***** Extracted data *****

/-! ## §1 Calculus of the Gaussian density `ρ_Q(v) = exp(−½ vᵀQv)` on `ι → ℝ` -/

/-- The quadratic form `v ↦ vᵀQv` on `ι → ℝ` is Fréchet differentiable at every `x`, with derivative
`u ↦ xᵀQu + (Qx)ᵀu` (ingredient of `δ/δφ` of the Gaussian density in (9.1.28)). [folklore]
[cite: GlimmJaffe1987, §9.1 (9.1.28)] -/
theorem hasFDerivAt_quadForm (Q : Matrix ι ι ℝ) (x : ι → ℝ) :
    ∃ D : (ι → ℝ) →L[ℝ] ℝ, HasFDerivAt (fun v : ι → ℝ => v ⬝ᵥ Q *ᵥ v) D x ∧
      ∀ u, D u = x ⬝ᵥ Q *ᵥ u + (Q *ᵥ x) ⬝ᵥ u := by
  set T : (ι → ℝ) →L[ℝ] (ι → ℝ) := LinearMap.toContinuousLinearMap (Matrix.mulVecLin Q) with hTdef
  have hT : ∀ v, T v = Q *ᵥ v := fun v => by simp [hTdef]
  set P : ι → (ι → ℝ) →L[ℝ] ℝ := fun i => ContinuousLinearMap.proj i with hPdef
  have hP : ∀ i (v : ι → ℝ), P i v = v i := fun i v => rfl
  refine ⟨∑ i, (x i • ((P i).comp T) + (T x) i • P i), ?_, ?_⟩
  · have h : ∀ i ∈ (Finset.univ : Finset ι), HasFDerivAt (fun v : ι → ℝ => v i * (T v) i)
        (x i • ((P i).comp T) + (T x) i • P i) x := by
      intro i _
      have h1 : HasFDerivAt (fun v : ι → ℝ => v i) (P i) x := hasFDerivAt_apply i x
      have h2 : HasFDerivAt (fun v : ι → ℝ => (T v) i) ((P i).comp T) x :=
        ((P i).comp T).hasFDerivAt
      exact h1.fun_mul h2
    have hs := HasFDerivAt.fun_sum h
    have hfun : (fun v : ι → ℝ => v ⬝ᵥ Q *ᵥ v) = fun y => ∑ i, y i * (T y) i := by
      funext y
      simp only [hT, dotProduct]
    rw [hfun]
    exact hs
  · intro u
    simp only [_root_.sum_apply, _root_.add_apply, _root_.smul_apply, ContinuousLinearMap.comp_apply, hT, hP,
      smul_eq_mul, dotProduct, Finset.sum_add_distrib]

*****

> **Task requirements**
The entries above must be retyped exactly, down to the last character.

> **Response area**
/-! ## §1 Calculus of the Gaussian density `ρ_Q(v) = exp(−½ vᵀQv)` on `ι → ℝ` -/

/-- The quadratic form `v ↦ vᵀQv` on `ι → ℝ` is Fréchet differentiable at every `x`, with derivative
`u ↦ xᵀQu + (Qx)ᵀu` (ingredient of `δ/δφ` of the Gaussian density in (9.1.28)). [folklore]
[cite: GlimmJaffe1987, §9.1 (9.1.28)] -/
theorem hasFDerivAt_quadForm (Q : Matrix ι ι ℝ) (x : ι → ℝ) :
    ∃ D : (ι → ℝ) →L[ℝ] ℝ, HasFDerivAt (fun v : ι → ℝ => v ⬝ᵥ Q *ᵥ v) D x ∧
      ∀ u, D u = x ⬝ᵥ Q *ᵥ u + (Q *ᵥ x) ⬝ᵥ u := by
  set T : (ι → ℝ) →L[ℝ] (ι → ℝ) := LinearMap.toContinuousLinearMap (Matrix.mulVecLin Q) with hTdef
  have hT : ∀ v, T v = Q *ᵥ v := fun v => by simp [hTdef]
  set P : ι → (ι → ℝ) →L[ℝ] ℝ := fun i => ContinuousLinearMap.proj i with hPdef
  have hP : ∀ i (v : ι → ℝ), P i v = v i := fun i v => rfl
  refine ⟨∑ i, (x i • ((P i).comp T) + (T x) i • P i), ?_, ?_⟩
  · have h : ∀ i ∈ (Finset.univ : Finset ι), HasFDerivAt (fun v : ι → ℝ => v i * (T v) i)
        (x i • ((P i).comp T) + (T x) i • P i) x := by
      intro i _
      have h1 : HasFDerivAt (fun v : ι → ℝ => v i) (P i) x := hasFDerivAt_apply i x
      have h2 : HasFDerivAt (fun v : ι → ℝ => (T v) i) ((P i).comp T) x :=
        ((P i).comp T).hasFDerivAt
      exact h1.fun_mul h2
    have hs := HasFDerivAt.fun_sum h
    have hfun : (fun v : ι → ℝ => v ⬝ᵥ Q *ᵥ v) = fun y => ∑ i, y i * (T y) i := by
      funext y
      simp only [hT, dotProduct]
    rw [hfun]
    exact hs
  · intro u
    simp only [_root_.sum_apply, _root_.add_apply, _root_.smul_apply, ContinuousLinearMap.comp_apply, hT, hP,
      smul_eq_mul, dotProduct, Finset.sum_add_distrib]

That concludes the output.